2. Reasons of Medical Error

The causes of ME vary such as misidentification (5), stress, crowding in wards, heavy workload, burnout, lack of communication among healthcare professionals, medical knowledge deficiency and not writing the drug form and drug dose by physicians, which could be potentially harmful to patients (6-8). The lack of reporting MEs through medical staff is another cause of increasing ME in hospitals (4).

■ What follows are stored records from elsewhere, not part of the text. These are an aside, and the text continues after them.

import Summits.RiemannHypothesis.RiemannHypothesis.Theorems.GroundBartaEvenWinsBeyondArchPhantomXT80M4Data6
import HarnessLib

/-!
# RiemannHypothesis / GroundBarta machinery — phantom chain XT80M4: kernel check of data chunk 6

Helper DATA file (`--supports stmt-RiemannHypothesis-18085 --as helper`), RH-free.  Seat rh-explicit-weil-6 (CALIBRATION certificate M80X = STEP-0 row B-W-format-A′, memo run/shared/lean/pub/rh-explicit/WEIL6-APRIME.md §1.1).  Part of the T = 80 lattice-ripple (phantom) chain `xt80m4Cells` for the MINIMAL separable 4-harmonic phantom `rsOfSep xt80m4Ph2 xt80m4Ph3` (θ₂-harmonics j = 3, 4; θ₃-harmonics k = 2, 3; coefficients = weil-6 LP optimum rounded to 2⁻¹⁶, certified one-prime dips 0.78676 / 0.78470 in `…PhantomLevelCosPoly.lean`): Taylor-sum cells `XTCell` (format of seat weil-1, `…LatticeRippleTaylorCells.lean`) of width 1/2, order n = 24, two-sided engine claims with margin 2e-8, generated by weil-1's `gen/phantomgen.py` (exact mirror of the checker; nothing about the data is trusted — only kernel-evaluated Booleans are consumed).  With the boosted tail level wL = 2116/1000 (`level_M80X`: ∀ |t| ≥ 80, 2.116 ≤ w₂₃(t) + P(t)) this chain turns the LANDED two-prime T80 chain (`weilTwoPrimeCellsT80`, amplitude level 1.440047) into a level-2.116 chain for the phantom certificate format `WeilCert23X`.
-/

set_option linter.dupNamespace false

noncomputable section

namespace Summit.RiemannHypothesis.RiemannHypothesis.Theorems.EvenWinsBeyondArch

open Literature.NumberTheory.LFunctions

/-- Every cell of chunk 6 passes the integer checker `XTCell.checkZ` (kernel evaluation). [folklore] -/
theorem checkZ_xt80m4Cells6 : (xt80m4Cells6.all XTCell.checkZ) = true := by
  decide +kernel

end Summit.RiemannHypothesis.RiemannHypothesis.Theorems.EvenWinsBeyondArch

end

3. Medical Error; a Challenge in Iran

As mentioned above, ME is a challenge in every country especially in Eastern Mediterranean region such as Iran (about 4.4 million MEs occurred in countries in the Eastern Mediterranean region) (9). The high rate of ME in some hospitals in Iran confirms the mentioned challenge (2) and it is known as a challenge in all hospitals in Iran, especially in public hospitals (4, 6). Although there is an ME registration system in most hospitals, with both voluntary and mandatory approach, its prevalence is not clear. Nevertheless, a study indicated that the prevalence of medication errors at different stages were as follows: prescribing (47.8%), transcribing (51.8%), dispensing (33.6%) and administration (70%) (10). On the other hands, some of hospital managers declared that among 100 to 150 patients, one person dies from ME in hospitals, and the statistic of ME in 2012 was higher than that of 2011 (12%) (11). Moreover, 24% of complaints against physicians are about death related to MEs (12).

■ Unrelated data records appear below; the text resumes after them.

import Summits.QuantumFields.YangMills.Theorems.BalabanUVNodesN15KingModelCarriers
import Summits.QuantumFields.YangMills.Theorems.BalabanUVNodesN15KingModelFullPropagatorLaplacian
import HarnessLib

/-!
# BalabanUVNodes ∕ N15 — THE KING-MODEL RUNG, CURVED EDITION (PART Υ-a): TOOLS FOR THE SECOND-ORDER `L²` MEMBERS OF [B9] (3.46) AT `U ≡ 1`, I —
# the torus `H²` identity `Σ_x(∂_μ∂_νv)² ≤ Σ_x(Δv)²`, the product rule for the lattice Laplacian, sums block by block, and the block-by-block
# `L²`-contraction of King's `Q*Q`
# (Track A, DAG node N15 = NE2; FAN-OUT v1.1 §N15 s3 «KING-MODEL RUNG … + the one-line statement of what the curved case adds»)

HONEST FRAMING.  Count-neutral lattice calculus (cell `pub-ymgap`, seat `pub-ymgap-dag-n15-e` g17; `--supports stmt-QuantumFields-27366 --as helper` =
K3⁸ `SpineGivenEndpointR13SepCoPHV`).  Nothing of [B9] ∕ [King1986] is asserted here: these are the ELEMENTARY tools by which part Υ-b decides the
two remaining `L²` members `‖h∇∇Gλ‖`, `‖hG∇*∇*λ‖` of [Balaban1985BackgroundPropagators] Thm 3.1 (3.46) p. 398 at `U ≡ 1` for King's full
`A = 0` propagator `A₀⁻¹` (part Ξ-b `…FullPropagatorL2LocalMixed` HONEST SCOPE (iv) left them open: the kernels `∇_μ∇_νA₀⁻¹(·, z)` have NO
uniform sup majorant — logarithmic at the edges of the `Q*Q` blocks for `μ ≠ ν` — so Schur's test does not serve; the road is `L²` INTERIOR
REGULARITY on the torus).  The lit-balaban N06 lane proved the same two torus identities on ITS carrier `↥(boxDom N)` for Bałaban's `Δ′_a`
(`Literature/…/B9Ineq346SecondOrderTorusCore`: `sq_dT_dT_le_sq_perLapT`, `perLapT_mulVec_mul`); King's carrier is `Tor K = Π_μ ℤ∕K_μ` (a different
type), so §1–§2 re-derive them there, in the vocabulary of dag-n15-d's `N15.KingModel.fwdDiff ∕ adjDiff ∕ lapOp` (`…N15KingModelCarriers`) — cited,
not restated.  NOT Bałaban's `G(U)`; NE2⁺ NOT PRINTED ∕ not proved; NOT a node discharge; nothing continuum ∕ ℝ⁴ ∕ OS ∕ mass-gap ∕ Clay.
0 `sorry`, 0 `def`, standard axioms.
* §1 translation-invariant sums (`sum_comp_add_torus`, `sum_comp_sub_torus`), the adjointness `Σ(∂_μf)g = Σ f(∂_μ*g)` (`sum_fwdDiff_mul`,
  `sum_adjDiff_mul`), commuting differences, `Δ = −Σ_μ∂_μ*∂_μ` (`lapOp_eq_neg_sum`), the mixed energy identity `sum_lapDir_mul_lapDir_eq`, ★★
  **`sum_sq_fwdDiff_fwdDiff_le_sum_sq_lapOp`** (THE TORUS `H²` IDENTITY `Σ_x(∂_μ∂_νv(x))² ≤ Σ_x((Δv)(x))²`, every `v`, every `μ, ν`), `fwdDiff_fwdDiff_apply`;
* §2 ★ `lapOp_mul_apply` (`Δ(χu) = χΔu + uΔχ + Σ_μ[(χ(·+e_μ) − χ)(u(·+e_μ) − u) + (χ(·−e_μ) − χ)(u(·−e_μ) − u)]`, pointwise), `sq_sum_fin_le`, ★ `sq_lapOp_mul_le` (squared, with the scale factor `n = η⁻¹`);
* §3 `sum_eq_sum_blocks` (`Σ_x F = Σ_b Σ_{x∈b} F`), `sum_blockIndicator_eq` (`|b| = N^{d+1}`), `blockProj_mulVec_eq_mean`, ★ **`sum_block_sq_blockProj_le`**
  (`Σ_{x∈b}((Q*Qg)(x))² ≤ Σ_{x∈b}g(x)²` — Cauchy–Schwarz on the block mean).
WHAT THE CURVED CASE ADDS (one line): nothing here — background-free tools; the covariant (3.46) is [B9]'s random-walk expansion (N06's row).
Locators: [Balaban1985BackgroundPropagators] Thm 3.1 (3.46) p. 398; [King1986] (2.13) p. 653, (4.1)–(4.5) p. 670 (`A₀`, `Q*Q`), (4.36) p. 674.
-/

noncomputable section

namespace Summit.QuantumFields.YangMills.BalabanUVNodes.N15KingModelRung.Curved

open Real Finset Matrix
open Literature.MathematicalPhysics.QuantumFieldTheory.Balaban1983to89.B5Prop11Plancherel (Tor fine unitVec)
open Literature.MathematicalPhysics.QuantumFieldTheory.King1986.Torus (blockOf blockProj)
open Summit.QuantumFields.YangMills.BalabanUVNodes.N15.KingModel (fwdDiff adjDiff lapOp fwdDiff_apply lapOp_apply)

variable {d : ℕ}

/-! ## §1 Differences on the torus `Tor K = Π_μ ℤ∕K_μ`: translation invariance, adjointness, the `H²` identity -/

section Torus

variable (K : Fin (d + 1) → ℕ) [∀ μ, NeZero (K μ)]

omit [∀ μ, NeZero (K μ)] in
/-- Unfolding of the adjoint difference `(∂_ν*f)(x) = f(x − e_ν) − f(x)`. [folklore] -/
theorem adjDiff_apply (ν : Fin (d + 1)) (f : Tor K → ℝ) (x : Tor K) : adjDiff K ν f x = f (x - unitVec K ν) - f x := rfl

/-- Sums over the torus are translation invariant: `Σ_x f(x + t) = Σ_x f(x)`. [folklore] -/
theorem sum_comp_add_torus (f : Tor K → ℝ) (t : Tor K) : ∑ x, f (x + t) = ∑ x, f x :=
  Fintype.sum_equiv (Equiv.addRight t) _ _ fun _ => rfl

/-- `Σ_x f(x − t) = Σ_x f(x)`. [folklore] -/
theorem sum_comp_sub_torus (f : Tor K → ℝ) (t : Tor K) : ∑ x, f (x - t) = ∑ x, f x := by
  simpa only [Equiv.subRight_apply] using Fintype.sum_equiv (Equiv.subRight t) (fun x => f (x - t)) f fun _ => rfl

/-- **ADJOINTNESS**: `Σ_x (∂_μf)(x)·g(x) = Σ_x f(x)·(∂_μ*g)(x)` (the forward difference and `f ↦ f(· − e_μ) − f` are `ℓ²`-adjoint). [folklore] -/
theorem sum_fwdDiff_mul (μ : Fin (d + 1)) (f g : Tor K → ℝ) : ∑ x, fwdDiff K μ f x * g x = ∑ x, f x * adjDiff K μ g x := by
  simp only [fwdDiff_apply, adjDiff_apply, sub_mul, mul_sub, Finset.sum_sub_distrib]
  congr 1
  have h := sum_comp_sub_torus K (fun x => f (x + unitVec K μ) * g x) (unitVec K μ)
  simp only [sub_add_cancel] at h
  exact h.symm

/-- The same read from the other side: `Σ_x (∂_μ*f)(x)·g(x) = Σ_x f(x)·(∂_μg)(x)`. [folklore] -/
theorem sum_adjDiff_mul (μ : Fin (d + 1)) (f g : Tor K → ℝ) : ∑ x, adjDiff K μ f x * g x = ∑ x, f x * fwdDiff K μ g x := by
  rw [show (∑ x, f x * fwdDiff K μ g x) = ∑ x, fwdDiff K μ g x * f x from Finset.sum_congr rfl fun _ _ => mul_comm _ _, sum_fwdDiff_mul]
  exact Finset.sum_congr rfl fun _ _ => mul_comm _ _

omit [∀ μ, NeZero (K μ)] in
/-- Forward differences commute. [folklore] -/
theorem fwdDiff_fwdDiff_comm (μ ν : Fin (d + 1)) (f : Tor K → ℝ) : fwdDiff K μ (fwdDiff K ν f) = fwdDiff K ν (fwdDiff K μ f) := by
  ext x
  simp only [fwdDiff_apply, add_right_comm x (unitVec K μ) (unitVec K ν)]
  ring

omit [∀ μ, NeZero (K μ)] in
/-- A forward and an adjoint difference commute. [folklore] -/
theorem fwdDiff_adjDiff_comm (μ ν : Fin (d + 1)) (f : Tor K → ℝ) : fwdDiff K μ (adjDiff K ν f) = adjDiff K ν (fwdDiff K μ f) := by
  ext x
  simp only [fwdDiff_apply, adjDiff_apply, add_sub_right_comm x (unitVec K μ) (unitVec K ν)]
  ring

omit [∀ μ, NeZero (K μ)] in
/-- `Δ = −Σ_μ ∂_μ*∂_μ`: `(Δf)(x) = −Σ_μ (∂_μ*(∂_μf))(x)`. [folklore] -/
theorem lapOp_eq_neg_sum (f : Tor K → ℝ) (x : Tor K) : lapOp K f x = -∑ μ, adjDiff K μ (fwdDiff K μ f) x := by
  rw [lapOp_apply, ← Finset.sum_neg_distrib]
  refine Finset.sum_congr rfl fun μ _ => ?_
  simp only [adjDiff_apply, fwdDiff_apply, sub_add_cancel]
  ring

/-- The mixed energy identity: `Σ_x (∂_ρ*∂_ρf)(x)·(∂_σ*∂_σf)(x) = Σ_x (∂_ρ∂_σf(x))²` (two adjunctions and a commutation). [folklore] -/
theorem sum_lapDir_mul_lapDir_eq (ρ σ : Fin (d + 1)) (f : Tor K → ℝ) :
    ∑ x, adjDiff K ρ (fwdDiff K ρ f) x * adjDiff K σ (fwdDiff K σ f) x = ∑ x, (fwdDiff K ρ (fwdDiff K σ f) x) ^ 2 := by
  rw [sum_adjDiff_mul]
  have h1 : fwdDiff K ρ (adjDiff K σ (fwdDiff K σ f)) = adjDiff K σ (fwdDiff K σ (fwdDiff K ρ f)) := by
    rw [fwdDiff_adjDiff_comm, fwdDiff_fwdDiff_comm]
  rw [h1]
  have h2 : ∑ x, fwdDiff K ρ f x * adjDiff K σ (fwdDiff K σ (fwdDiff K ρ f)) x
      = ∑ x, adjDiff K σ (fwdDiff K σ (fwdDiff K ρ f)) x * fwdDiff K ρ f x := Finset.sum_congr rfl fun _ _ => mul_comm _ _
  rw [h2, sum_adjDiff_mul, fwdDiff_fwdDiff_comm K σ ρ]
  exact Finset.sum_congr rfl fun _ _ => by ring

In general, in Iranian hospitals the highest frequency of MEs is related to systemic, administration and drug errors (2, 13). In addition, individual factors such as miscalculations of doses and inadequate knowledge of medications were the most frequent contributing factors in MEs among nurses (14).

Some studies in Iran showed that more of 50% of MEs occurred in larger hospitals (2, 15). In addition, internal wards and morning shift, and also crowded ward are other influential factors in the incidence of MEs (2). Notably, nurses and physicians commit the most of errors in hospitals in Iran, respectively (67.3% and 20.2%) (4). According to the mentioned sentences, it is needed to be more sensitive about ME in healthcare organizations and prevention strategies must be used for decrease this challenge.

4. Prevention Strategies

The goal of error reduction and increased productivity and accuracy can be achieved through a system-focused approach that focuses on the process and has a systematic attitude. Top managers and staff should pay more attention to MEs reducing policies and strategies in health systems, particularly in hospitals. There are various strategies and methods to reduce MEs, which are as follows wristband bar-code medication scanning (1), computerized physician order entry (CPOE) (6), reporting medical error and near miss and use of root cause analysis method (2, 4); reporting of errors is crucial to the process of error management and is fundamental to the broad goal of error reduction. In addition, good policies and techniques, appropriate communications among medical staff, use of appropriate technologies (2), improvement of patient safety culture that rewards and learns from error reporting, and establishment of a feedback system to determine the factors contributing to error, are other strategies to prevent of errors in the health system. On the other hands, access to pharmacological text book, defining protocols, medication labeling and packages, patients’ education about their treatment, physician education about appropriate guidelines for prescribing, providing information about new drugs, and compensation of staff shortage are prevention strategies in Iranian hospitals (14, 16). Using these simple strategies, managers and staff can prevent a high percentage of deaths and costs in hospitals (2). In general, authors recommended a reduction in staff’s workload, compliance between the number of employees and workload, attention to crowded wards and morning shifts and improvement of error registration system to prevent MEs, especially in public hospitals.